- **Work order**: Scan the listing and copy each line where the word "that" is present.

[Data for this exercise Boundary: Start]

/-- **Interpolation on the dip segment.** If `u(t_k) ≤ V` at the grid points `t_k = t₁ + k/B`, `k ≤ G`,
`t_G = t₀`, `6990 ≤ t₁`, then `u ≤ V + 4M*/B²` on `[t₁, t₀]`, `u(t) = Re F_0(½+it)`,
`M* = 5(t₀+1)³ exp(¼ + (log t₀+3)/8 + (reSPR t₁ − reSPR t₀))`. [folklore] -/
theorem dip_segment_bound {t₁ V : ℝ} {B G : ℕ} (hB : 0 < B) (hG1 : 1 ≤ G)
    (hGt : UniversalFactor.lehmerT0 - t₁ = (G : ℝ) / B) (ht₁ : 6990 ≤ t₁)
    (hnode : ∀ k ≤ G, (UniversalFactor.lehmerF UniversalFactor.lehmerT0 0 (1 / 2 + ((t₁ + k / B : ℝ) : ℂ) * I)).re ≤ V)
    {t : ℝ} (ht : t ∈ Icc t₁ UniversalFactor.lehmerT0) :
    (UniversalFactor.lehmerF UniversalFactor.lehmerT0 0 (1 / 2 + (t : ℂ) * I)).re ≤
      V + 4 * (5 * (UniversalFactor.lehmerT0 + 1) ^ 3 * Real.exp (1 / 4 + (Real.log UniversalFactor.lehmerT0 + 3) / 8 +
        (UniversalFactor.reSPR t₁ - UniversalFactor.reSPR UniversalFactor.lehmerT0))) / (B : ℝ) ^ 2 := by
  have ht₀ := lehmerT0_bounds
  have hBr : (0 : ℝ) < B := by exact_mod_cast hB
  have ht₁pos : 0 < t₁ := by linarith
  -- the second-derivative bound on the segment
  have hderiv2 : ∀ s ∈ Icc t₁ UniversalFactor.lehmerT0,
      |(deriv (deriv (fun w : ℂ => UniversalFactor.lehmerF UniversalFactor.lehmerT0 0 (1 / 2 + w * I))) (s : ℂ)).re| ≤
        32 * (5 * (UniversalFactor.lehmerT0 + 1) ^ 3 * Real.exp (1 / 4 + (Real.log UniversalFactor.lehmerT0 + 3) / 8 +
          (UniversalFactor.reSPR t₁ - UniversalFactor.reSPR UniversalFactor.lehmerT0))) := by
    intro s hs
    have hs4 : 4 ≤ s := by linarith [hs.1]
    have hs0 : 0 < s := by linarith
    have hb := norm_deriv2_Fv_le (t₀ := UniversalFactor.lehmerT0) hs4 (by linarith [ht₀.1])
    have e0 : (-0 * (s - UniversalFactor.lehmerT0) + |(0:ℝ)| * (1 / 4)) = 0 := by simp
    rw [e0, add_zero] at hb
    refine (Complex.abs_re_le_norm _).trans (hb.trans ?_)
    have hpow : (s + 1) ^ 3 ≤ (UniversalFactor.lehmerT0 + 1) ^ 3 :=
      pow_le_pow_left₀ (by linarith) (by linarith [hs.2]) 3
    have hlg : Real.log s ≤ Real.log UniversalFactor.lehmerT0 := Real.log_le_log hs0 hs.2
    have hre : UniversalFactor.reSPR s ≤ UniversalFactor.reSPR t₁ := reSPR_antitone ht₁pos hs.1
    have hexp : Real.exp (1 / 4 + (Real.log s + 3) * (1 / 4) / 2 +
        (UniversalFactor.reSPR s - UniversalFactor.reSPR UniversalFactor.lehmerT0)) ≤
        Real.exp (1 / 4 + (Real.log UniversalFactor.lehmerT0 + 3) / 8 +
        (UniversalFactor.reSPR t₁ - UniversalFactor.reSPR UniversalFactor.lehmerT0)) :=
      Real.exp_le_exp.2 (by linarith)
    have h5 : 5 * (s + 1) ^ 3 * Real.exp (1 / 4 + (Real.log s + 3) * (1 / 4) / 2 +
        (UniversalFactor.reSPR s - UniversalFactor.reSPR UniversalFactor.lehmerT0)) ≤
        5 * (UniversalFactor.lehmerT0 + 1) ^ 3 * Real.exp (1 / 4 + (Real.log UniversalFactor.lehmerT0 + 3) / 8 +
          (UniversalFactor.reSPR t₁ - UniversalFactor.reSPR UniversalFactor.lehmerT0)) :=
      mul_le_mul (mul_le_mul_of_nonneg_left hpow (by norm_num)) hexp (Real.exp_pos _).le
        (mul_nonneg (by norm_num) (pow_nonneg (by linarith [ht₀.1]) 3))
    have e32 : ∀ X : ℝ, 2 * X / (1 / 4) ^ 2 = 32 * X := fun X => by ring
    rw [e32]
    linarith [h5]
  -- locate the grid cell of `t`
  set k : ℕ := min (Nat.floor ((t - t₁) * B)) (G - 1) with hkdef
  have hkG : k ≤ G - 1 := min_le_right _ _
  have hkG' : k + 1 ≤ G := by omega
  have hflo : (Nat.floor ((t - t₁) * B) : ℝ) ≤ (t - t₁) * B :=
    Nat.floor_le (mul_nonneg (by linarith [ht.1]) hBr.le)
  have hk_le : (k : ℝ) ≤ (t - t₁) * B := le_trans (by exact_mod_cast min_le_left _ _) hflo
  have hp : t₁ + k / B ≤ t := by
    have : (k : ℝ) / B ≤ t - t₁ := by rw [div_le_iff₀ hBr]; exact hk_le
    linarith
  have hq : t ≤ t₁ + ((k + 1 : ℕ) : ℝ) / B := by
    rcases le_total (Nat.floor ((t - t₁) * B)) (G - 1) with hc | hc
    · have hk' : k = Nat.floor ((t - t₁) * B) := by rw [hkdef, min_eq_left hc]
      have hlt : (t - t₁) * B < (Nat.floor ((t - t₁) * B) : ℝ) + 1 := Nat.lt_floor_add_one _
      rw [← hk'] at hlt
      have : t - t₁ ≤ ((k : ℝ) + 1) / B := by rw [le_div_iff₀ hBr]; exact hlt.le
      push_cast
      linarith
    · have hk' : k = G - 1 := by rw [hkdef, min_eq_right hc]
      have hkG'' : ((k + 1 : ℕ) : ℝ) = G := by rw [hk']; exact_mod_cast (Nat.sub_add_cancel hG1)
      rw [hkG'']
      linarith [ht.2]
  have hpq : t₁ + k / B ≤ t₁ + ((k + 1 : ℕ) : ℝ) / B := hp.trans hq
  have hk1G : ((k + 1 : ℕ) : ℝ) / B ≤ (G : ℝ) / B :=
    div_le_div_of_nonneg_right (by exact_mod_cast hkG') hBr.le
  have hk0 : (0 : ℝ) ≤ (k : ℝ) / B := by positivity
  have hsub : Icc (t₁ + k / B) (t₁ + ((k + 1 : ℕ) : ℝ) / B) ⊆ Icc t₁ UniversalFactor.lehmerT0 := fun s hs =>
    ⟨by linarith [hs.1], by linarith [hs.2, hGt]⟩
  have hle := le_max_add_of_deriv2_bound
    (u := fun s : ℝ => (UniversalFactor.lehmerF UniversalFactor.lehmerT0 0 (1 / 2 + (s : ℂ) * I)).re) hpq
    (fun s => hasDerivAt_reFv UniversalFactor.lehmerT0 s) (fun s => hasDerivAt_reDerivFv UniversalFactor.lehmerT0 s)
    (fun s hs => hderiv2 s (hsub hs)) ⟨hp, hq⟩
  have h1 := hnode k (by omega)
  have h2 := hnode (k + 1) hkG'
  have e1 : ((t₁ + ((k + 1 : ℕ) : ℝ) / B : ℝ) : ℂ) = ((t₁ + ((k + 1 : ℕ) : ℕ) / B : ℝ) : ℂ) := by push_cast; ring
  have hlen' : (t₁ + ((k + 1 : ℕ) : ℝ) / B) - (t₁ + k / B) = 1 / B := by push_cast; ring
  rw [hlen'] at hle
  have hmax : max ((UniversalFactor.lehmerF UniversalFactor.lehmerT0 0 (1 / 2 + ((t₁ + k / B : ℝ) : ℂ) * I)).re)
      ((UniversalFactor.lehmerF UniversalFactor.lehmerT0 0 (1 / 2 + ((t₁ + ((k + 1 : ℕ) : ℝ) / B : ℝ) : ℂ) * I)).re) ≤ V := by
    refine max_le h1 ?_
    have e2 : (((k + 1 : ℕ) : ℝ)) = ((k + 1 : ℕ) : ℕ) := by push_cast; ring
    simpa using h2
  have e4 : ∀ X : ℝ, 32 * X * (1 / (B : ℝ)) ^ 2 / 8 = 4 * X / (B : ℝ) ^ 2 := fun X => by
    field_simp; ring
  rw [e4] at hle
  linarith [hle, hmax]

[Data for this exercise Boundary: End]
[Data for this exercise Boundary: Start]

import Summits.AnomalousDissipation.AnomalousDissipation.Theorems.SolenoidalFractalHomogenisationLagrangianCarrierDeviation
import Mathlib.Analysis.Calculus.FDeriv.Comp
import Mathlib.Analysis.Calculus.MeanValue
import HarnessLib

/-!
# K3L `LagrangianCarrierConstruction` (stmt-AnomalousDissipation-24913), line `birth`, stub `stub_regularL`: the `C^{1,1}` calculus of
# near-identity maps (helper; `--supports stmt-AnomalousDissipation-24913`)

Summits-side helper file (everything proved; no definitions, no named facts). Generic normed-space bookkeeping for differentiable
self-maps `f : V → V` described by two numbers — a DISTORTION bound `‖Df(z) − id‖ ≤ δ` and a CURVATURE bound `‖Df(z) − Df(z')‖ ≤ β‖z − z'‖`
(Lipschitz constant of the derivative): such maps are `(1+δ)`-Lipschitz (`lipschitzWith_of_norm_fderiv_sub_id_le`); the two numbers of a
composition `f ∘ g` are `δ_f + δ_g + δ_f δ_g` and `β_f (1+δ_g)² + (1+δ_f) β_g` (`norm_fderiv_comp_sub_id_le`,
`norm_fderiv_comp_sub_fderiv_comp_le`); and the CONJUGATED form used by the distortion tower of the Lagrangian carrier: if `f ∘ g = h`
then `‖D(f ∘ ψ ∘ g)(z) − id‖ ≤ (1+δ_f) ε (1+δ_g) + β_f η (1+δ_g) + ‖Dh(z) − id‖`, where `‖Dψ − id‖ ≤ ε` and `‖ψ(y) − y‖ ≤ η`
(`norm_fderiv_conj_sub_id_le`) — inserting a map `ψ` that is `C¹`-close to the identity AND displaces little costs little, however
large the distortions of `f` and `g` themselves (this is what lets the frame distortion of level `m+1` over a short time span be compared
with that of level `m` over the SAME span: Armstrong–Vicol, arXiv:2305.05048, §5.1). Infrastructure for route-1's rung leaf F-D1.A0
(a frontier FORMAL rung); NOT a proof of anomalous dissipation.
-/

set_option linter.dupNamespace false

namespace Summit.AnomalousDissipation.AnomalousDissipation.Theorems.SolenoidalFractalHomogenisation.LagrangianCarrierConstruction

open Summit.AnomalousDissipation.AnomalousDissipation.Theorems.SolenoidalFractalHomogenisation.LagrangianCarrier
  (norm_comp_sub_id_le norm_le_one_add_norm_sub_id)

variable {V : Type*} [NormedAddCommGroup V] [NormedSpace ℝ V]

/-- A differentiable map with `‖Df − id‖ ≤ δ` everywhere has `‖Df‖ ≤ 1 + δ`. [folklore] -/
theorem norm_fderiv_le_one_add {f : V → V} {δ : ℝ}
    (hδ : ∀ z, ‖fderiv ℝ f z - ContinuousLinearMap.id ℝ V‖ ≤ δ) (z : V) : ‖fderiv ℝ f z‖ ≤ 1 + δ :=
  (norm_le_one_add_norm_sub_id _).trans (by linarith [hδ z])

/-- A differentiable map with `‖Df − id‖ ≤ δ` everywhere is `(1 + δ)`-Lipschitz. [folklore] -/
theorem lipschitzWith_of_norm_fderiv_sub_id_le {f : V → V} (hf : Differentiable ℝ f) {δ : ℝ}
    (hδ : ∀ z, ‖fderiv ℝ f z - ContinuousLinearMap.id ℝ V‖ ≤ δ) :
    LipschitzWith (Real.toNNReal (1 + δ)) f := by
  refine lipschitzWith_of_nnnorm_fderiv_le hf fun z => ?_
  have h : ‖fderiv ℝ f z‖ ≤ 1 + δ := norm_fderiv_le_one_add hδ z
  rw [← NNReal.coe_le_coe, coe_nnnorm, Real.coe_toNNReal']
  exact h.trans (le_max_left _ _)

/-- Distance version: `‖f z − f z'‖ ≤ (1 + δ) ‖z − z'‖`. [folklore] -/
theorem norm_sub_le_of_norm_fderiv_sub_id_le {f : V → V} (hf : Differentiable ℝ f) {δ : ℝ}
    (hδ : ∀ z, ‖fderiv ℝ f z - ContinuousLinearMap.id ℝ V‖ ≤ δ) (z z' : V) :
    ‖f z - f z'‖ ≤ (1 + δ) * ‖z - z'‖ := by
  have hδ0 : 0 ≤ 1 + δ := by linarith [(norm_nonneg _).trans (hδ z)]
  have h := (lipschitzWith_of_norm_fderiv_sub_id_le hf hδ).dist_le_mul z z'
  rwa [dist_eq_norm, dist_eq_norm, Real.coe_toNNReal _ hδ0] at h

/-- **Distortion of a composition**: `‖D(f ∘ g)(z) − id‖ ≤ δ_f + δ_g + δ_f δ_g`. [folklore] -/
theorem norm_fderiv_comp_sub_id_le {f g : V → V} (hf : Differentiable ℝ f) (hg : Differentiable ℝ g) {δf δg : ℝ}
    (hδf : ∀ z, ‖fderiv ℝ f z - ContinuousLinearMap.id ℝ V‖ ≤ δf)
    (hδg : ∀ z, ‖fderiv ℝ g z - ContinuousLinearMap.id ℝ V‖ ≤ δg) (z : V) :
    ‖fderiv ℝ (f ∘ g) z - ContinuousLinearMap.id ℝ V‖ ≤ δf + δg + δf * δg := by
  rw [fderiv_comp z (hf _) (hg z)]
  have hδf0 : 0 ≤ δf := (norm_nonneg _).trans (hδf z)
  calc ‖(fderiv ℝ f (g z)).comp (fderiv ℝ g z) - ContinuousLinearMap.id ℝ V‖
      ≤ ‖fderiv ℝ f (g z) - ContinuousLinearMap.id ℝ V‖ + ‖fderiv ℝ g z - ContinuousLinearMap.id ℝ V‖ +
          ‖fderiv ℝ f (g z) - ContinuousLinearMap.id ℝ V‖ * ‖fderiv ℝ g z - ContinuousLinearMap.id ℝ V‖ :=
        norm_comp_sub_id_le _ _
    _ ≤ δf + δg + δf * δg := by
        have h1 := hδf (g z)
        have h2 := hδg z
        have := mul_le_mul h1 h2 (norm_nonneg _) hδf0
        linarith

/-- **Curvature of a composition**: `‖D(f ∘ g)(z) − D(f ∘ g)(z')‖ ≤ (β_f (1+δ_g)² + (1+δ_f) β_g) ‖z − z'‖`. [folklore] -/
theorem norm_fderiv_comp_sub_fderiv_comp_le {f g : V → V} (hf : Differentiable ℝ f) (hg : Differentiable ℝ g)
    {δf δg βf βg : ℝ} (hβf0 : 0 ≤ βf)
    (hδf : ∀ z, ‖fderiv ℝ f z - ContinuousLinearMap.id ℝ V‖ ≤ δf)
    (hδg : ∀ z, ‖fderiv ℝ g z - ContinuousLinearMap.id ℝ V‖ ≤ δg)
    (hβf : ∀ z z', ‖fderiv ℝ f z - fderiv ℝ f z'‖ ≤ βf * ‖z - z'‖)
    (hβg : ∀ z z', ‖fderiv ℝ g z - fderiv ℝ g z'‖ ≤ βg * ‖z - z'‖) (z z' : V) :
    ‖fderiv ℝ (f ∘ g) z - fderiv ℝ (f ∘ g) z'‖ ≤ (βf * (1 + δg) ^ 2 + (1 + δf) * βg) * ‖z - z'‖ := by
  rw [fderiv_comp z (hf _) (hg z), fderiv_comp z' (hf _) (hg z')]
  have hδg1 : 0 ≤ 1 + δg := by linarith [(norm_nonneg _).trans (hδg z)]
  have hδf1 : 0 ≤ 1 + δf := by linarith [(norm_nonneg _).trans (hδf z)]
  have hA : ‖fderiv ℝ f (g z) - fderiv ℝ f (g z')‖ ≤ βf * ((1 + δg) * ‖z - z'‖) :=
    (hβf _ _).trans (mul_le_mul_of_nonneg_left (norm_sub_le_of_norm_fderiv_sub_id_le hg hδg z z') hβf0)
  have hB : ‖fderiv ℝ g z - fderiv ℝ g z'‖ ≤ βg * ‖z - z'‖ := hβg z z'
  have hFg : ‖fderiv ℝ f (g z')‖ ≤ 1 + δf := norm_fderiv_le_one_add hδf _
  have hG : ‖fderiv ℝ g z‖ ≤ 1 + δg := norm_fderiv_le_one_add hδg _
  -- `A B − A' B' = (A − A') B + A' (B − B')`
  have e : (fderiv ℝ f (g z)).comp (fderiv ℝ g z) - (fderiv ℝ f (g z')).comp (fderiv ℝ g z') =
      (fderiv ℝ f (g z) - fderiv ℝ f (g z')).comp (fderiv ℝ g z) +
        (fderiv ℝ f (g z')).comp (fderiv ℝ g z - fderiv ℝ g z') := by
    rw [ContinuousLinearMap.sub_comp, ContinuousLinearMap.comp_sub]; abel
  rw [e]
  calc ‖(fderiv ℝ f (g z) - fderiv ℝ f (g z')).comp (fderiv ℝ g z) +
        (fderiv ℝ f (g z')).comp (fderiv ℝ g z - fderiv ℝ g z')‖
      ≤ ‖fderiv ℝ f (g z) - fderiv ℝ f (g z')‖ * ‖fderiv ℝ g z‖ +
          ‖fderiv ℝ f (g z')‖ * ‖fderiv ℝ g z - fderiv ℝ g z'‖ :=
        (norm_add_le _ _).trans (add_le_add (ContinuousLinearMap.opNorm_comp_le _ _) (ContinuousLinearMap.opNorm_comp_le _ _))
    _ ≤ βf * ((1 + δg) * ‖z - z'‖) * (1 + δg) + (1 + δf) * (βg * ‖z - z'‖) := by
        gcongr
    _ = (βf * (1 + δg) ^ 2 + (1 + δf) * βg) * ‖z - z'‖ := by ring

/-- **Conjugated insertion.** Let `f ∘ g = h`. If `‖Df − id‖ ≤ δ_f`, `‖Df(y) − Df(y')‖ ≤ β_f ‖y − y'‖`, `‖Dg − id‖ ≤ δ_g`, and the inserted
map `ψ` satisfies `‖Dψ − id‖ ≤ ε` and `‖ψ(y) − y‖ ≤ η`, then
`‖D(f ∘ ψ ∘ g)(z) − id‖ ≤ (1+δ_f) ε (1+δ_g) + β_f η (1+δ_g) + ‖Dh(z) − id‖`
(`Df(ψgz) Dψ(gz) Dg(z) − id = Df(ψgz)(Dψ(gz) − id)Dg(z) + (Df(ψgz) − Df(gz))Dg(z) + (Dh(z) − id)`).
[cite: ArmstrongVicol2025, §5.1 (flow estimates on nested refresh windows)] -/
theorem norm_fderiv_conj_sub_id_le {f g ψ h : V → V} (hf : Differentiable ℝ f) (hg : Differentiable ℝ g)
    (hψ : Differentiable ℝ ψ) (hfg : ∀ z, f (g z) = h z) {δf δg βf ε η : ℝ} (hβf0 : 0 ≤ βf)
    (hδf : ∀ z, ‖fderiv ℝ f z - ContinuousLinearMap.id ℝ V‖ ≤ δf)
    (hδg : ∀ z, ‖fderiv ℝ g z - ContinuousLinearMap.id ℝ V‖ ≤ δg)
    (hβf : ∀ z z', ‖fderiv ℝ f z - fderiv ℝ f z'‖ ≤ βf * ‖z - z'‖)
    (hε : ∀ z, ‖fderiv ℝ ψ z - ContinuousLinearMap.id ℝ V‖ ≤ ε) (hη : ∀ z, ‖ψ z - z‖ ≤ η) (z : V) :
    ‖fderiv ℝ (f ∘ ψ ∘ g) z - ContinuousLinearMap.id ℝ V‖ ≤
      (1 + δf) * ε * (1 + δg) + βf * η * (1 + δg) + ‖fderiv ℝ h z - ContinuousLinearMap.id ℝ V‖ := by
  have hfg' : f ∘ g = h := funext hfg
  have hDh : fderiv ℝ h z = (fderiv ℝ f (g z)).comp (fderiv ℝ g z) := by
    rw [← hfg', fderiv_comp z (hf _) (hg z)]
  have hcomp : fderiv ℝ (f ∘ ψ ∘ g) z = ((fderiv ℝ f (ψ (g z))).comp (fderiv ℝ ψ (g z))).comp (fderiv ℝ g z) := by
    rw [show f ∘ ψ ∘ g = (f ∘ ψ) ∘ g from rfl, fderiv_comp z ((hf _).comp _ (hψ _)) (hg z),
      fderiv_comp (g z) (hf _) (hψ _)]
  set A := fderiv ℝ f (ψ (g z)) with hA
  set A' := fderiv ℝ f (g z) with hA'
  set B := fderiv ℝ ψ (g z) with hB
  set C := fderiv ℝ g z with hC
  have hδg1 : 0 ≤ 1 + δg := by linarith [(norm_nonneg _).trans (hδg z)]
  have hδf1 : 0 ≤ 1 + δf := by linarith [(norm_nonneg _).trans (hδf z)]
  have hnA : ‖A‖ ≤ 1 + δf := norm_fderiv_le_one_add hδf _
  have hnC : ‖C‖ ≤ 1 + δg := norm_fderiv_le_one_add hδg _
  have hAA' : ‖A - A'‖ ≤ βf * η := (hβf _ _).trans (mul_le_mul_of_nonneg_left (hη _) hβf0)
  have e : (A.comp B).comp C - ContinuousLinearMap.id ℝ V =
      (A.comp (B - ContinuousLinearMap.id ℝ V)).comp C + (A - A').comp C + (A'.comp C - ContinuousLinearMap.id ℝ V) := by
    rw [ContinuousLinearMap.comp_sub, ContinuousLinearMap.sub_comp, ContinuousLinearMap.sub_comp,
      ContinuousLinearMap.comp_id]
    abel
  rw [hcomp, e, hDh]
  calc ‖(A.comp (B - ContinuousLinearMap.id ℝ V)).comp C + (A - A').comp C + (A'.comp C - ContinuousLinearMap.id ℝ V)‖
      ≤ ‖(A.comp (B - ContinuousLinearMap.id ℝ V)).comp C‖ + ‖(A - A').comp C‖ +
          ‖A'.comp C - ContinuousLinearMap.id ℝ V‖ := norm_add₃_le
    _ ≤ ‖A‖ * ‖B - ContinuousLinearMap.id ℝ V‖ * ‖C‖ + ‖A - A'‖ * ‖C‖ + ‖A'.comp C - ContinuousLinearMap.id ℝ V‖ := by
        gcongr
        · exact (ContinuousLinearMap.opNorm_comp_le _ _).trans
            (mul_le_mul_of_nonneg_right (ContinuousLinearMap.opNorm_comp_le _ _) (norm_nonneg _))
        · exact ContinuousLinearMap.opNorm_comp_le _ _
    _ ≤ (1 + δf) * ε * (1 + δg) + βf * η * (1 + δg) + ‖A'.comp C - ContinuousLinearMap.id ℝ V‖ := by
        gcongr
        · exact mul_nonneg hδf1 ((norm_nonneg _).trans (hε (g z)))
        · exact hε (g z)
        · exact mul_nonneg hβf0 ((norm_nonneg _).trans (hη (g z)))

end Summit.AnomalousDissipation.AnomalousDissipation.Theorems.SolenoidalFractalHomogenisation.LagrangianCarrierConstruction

[Data for this exercise Boundary: End]

- **Output below**:
(`norm_fderiv_conj_sub_id_le`) — inserting a map `ψ` that is `C¹`-close to the identity AND displaces little costs little, however
with that of level `m` over the SAME span: Armstrong–Vicol, arXiv:2305.05048, §5.1). Infrastructure for route-1's rung leaf F-D1.A0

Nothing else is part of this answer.